• DATA SUPPLIED

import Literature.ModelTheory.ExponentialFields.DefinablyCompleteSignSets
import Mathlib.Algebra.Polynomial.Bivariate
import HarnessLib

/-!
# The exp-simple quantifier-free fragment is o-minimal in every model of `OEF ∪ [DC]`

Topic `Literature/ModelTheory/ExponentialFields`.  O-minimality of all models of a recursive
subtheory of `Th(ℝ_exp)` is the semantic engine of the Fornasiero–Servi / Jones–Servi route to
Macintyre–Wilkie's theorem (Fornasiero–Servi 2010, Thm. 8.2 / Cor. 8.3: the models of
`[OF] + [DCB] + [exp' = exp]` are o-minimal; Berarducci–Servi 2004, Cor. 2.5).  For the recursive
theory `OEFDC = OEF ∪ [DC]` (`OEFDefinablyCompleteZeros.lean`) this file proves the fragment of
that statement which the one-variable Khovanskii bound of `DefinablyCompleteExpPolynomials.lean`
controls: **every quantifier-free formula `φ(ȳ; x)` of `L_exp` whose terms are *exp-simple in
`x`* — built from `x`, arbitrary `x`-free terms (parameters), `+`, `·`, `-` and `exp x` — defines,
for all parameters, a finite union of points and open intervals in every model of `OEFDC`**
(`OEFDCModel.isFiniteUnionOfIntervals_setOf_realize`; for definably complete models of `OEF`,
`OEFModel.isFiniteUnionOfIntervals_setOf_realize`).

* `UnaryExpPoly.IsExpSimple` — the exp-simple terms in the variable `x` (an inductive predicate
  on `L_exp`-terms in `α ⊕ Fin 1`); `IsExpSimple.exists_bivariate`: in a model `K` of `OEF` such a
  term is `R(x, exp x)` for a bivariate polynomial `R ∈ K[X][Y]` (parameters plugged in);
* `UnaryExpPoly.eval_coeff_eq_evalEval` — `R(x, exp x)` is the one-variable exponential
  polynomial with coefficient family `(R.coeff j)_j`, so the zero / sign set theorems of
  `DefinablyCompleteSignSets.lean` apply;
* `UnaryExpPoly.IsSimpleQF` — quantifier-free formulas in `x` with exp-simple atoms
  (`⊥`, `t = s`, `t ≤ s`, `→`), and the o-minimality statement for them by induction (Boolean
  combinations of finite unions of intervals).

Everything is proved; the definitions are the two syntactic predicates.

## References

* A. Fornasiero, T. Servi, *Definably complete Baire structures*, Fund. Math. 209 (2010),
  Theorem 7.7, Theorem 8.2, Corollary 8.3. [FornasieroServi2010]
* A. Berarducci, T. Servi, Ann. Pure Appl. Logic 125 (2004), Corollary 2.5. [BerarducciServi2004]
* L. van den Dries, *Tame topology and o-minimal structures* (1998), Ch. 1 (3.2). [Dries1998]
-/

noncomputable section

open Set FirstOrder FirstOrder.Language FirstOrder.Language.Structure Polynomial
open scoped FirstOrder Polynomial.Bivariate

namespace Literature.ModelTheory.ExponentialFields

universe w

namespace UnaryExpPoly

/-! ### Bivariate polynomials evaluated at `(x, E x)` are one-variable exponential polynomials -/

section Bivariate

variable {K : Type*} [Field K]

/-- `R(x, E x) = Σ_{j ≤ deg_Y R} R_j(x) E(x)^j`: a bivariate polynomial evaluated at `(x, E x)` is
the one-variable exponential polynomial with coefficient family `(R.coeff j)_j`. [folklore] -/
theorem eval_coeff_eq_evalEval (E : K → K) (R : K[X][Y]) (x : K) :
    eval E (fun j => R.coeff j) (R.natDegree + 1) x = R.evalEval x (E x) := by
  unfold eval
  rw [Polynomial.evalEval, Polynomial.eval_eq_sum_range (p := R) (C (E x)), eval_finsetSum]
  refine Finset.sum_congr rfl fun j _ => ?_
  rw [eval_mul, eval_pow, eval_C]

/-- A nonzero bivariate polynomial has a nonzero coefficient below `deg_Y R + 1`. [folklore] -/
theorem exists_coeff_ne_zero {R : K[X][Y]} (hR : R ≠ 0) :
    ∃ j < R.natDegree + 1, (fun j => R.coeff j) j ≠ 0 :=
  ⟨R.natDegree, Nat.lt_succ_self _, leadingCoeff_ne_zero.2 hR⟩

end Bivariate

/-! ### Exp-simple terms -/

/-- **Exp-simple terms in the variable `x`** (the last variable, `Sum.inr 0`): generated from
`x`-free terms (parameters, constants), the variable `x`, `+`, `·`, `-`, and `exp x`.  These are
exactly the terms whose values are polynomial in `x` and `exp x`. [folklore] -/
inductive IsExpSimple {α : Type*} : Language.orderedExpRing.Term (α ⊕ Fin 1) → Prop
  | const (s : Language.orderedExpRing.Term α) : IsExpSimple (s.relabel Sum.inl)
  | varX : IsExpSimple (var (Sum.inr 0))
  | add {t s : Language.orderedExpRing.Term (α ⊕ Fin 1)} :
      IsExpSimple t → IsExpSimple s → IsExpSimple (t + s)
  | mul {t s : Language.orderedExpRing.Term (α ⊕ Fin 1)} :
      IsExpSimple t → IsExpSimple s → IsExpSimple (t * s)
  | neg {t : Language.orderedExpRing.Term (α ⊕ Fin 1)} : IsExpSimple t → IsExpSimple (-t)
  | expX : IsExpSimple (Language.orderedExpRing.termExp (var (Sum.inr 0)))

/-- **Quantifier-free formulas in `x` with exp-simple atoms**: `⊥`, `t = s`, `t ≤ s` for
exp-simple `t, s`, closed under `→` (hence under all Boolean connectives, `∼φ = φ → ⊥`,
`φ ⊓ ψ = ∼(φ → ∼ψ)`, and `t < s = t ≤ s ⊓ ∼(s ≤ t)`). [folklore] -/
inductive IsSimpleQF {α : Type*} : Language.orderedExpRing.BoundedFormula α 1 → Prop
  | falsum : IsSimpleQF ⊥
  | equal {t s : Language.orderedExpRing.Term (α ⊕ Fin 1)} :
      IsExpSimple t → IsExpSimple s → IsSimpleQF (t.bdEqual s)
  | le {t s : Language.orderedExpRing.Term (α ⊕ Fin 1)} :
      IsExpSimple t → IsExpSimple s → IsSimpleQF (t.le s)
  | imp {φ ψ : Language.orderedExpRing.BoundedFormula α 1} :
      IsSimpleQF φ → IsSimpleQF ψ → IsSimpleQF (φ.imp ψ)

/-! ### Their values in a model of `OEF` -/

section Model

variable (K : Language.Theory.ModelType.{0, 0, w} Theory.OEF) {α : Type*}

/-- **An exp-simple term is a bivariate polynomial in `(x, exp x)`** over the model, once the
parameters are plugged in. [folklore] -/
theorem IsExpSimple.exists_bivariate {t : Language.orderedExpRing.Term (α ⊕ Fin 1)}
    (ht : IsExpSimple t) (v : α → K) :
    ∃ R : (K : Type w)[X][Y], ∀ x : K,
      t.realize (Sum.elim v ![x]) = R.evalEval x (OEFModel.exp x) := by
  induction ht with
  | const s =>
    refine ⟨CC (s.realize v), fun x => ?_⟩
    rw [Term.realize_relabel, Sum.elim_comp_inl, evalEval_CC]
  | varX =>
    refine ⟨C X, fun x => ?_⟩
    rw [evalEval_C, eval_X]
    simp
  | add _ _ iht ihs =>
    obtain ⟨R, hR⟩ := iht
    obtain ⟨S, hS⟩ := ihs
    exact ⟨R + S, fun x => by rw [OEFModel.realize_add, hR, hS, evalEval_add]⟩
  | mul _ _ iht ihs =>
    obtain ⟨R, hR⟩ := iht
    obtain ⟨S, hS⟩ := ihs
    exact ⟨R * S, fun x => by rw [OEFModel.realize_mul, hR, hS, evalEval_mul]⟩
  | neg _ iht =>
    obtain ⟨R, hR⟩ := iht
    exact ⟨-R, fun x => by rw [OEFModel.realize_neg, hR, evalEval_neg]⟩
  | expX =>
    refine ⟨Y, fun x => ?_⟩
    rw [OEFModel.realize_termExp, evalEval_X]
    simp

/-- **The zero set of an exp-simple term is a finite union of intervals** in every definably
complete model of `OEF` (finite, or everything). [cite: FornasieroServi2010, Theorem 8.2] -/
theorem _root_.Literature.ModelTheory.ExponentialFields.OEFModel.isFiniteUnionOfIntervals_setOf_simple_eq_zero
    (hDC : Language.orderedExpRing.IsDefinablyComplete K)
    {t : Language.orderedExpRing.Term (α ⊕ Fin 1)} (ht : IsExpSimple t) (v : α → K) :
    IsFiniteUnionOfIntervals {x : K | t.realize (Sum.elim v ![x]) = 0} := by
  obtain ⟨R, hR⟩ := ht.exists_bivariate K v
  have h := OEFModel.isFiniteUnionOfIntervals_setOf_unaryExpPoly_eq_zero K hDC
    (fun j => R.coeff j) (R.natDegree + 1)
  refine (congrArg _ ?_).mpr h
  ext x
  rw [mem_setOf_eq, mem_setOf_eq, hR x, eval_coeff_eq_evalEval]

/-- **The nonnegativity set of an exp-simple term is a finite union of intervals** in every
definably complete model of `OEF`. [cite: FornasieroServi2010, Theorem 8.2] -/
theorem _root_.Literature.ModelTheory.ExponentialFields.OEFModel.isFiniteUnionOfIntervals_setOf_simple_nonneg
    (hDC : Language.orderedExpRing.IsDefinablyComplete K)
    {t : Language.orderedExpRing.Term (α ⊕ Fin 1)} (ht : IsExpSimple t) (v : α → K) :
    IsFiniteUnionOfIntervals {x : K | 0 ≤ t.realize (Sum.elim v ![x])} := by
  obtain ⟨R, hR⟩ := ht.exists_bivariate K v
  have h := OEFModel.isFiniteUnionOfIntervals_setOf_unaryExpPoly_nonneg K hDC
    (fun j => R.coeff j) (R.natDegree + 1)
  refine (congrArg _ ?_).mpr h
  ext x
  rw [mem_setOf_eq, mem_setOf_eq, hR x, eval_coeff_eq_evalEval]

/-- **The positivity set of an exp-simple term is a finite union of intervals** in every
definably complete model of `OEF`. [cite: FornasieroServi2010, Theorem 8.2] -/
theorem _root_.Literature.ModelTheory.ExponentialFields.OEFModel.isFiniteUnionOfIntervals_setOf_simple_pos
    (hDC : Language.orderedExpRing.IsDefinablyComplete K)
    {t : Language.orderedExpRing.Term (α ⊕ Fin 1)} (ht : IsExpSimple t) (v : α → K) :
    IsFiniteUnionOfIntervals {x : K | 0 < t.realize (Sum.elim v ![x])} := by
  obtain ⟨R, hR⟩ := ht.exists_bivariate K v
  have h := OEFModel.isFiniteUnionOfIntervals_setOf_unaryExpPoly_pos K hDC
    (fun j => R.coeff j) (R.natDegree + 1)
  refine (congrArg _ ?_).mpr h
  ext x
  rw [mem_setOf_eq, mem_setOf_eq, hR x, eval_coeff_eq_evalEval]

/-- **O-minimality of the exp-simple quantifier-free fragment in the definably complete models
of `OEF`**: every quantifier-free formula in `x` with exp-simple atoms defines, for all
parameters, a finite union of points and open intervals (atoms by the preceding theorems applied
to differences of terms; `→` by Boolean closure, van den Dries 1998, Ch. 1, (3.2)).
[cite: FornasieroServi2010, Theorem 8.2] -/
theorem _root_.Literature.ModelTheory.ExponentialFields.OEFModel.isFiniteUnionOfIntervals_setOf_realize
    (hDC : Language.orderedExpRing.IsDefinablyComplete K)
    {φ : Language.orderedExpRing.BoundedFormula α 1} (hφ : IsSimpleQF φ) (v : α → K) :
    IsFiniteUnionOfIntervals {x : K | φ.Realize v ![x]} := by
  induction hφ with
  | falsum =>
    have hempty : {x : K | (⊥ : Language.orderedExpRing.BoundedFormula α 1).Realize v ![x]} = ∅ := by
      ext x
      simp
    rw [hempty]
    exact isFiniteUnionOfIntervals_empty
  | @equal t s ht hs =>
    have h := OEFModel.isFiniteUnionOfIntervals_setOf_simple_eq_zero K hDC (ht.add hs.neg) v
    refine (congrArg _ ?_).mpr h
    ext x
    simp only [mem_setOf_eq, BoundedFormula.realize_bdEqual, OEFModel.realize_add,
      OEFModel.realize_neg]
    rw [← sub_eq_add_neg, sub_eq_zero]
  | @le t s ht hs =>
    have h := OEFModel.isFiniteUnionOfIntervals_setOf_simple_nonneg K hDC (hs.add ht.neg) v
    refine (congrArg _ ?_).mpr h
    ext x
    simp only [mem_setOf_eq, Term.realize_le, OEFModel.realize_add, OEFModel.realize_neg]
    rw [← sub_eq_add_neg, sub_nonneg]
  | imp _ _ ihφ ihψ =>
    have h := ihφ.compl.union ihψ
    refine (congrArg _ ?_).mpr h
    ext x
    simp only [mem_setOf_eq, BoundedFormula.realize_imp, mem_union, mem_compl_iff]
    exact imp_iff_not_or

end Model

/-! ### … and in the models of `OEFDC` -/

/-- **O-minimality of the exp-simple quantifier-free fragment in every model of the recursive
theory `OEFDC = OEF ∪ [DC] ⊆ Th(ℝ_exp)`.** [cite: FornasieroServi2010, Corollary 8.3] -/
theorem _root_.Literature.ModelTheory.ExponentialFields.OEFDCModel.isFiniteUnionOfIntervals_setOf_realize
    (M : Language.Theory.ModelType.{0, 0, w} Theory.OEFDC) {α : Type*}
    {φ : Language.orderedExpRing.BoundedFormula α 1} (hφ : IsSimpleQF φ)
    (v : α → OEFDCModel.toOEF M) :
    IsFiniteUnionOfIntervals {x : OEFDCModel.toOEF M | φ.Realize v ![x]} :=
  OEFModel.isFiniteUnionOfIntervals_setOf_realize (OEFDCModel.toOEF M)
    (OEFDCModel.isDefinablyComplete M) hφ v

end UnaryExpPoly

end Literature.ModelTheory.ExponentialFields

• WHAT TO WORK ON
Return each line of the material above that holds the string "only".

• TASK SOLUTION
    simp only [mem_setOf_eq, BoundedFormula.realize_bdEqual, OEFModel.realize_add,
    simp only [mem_setOf_eq, Term.realize_le, OEFModel.realize_add, OEFModel.realize_neg]
    simp only [mem_setOf_eq, BoundedFormula.realize_imp, mem_union, mem_compl_iff]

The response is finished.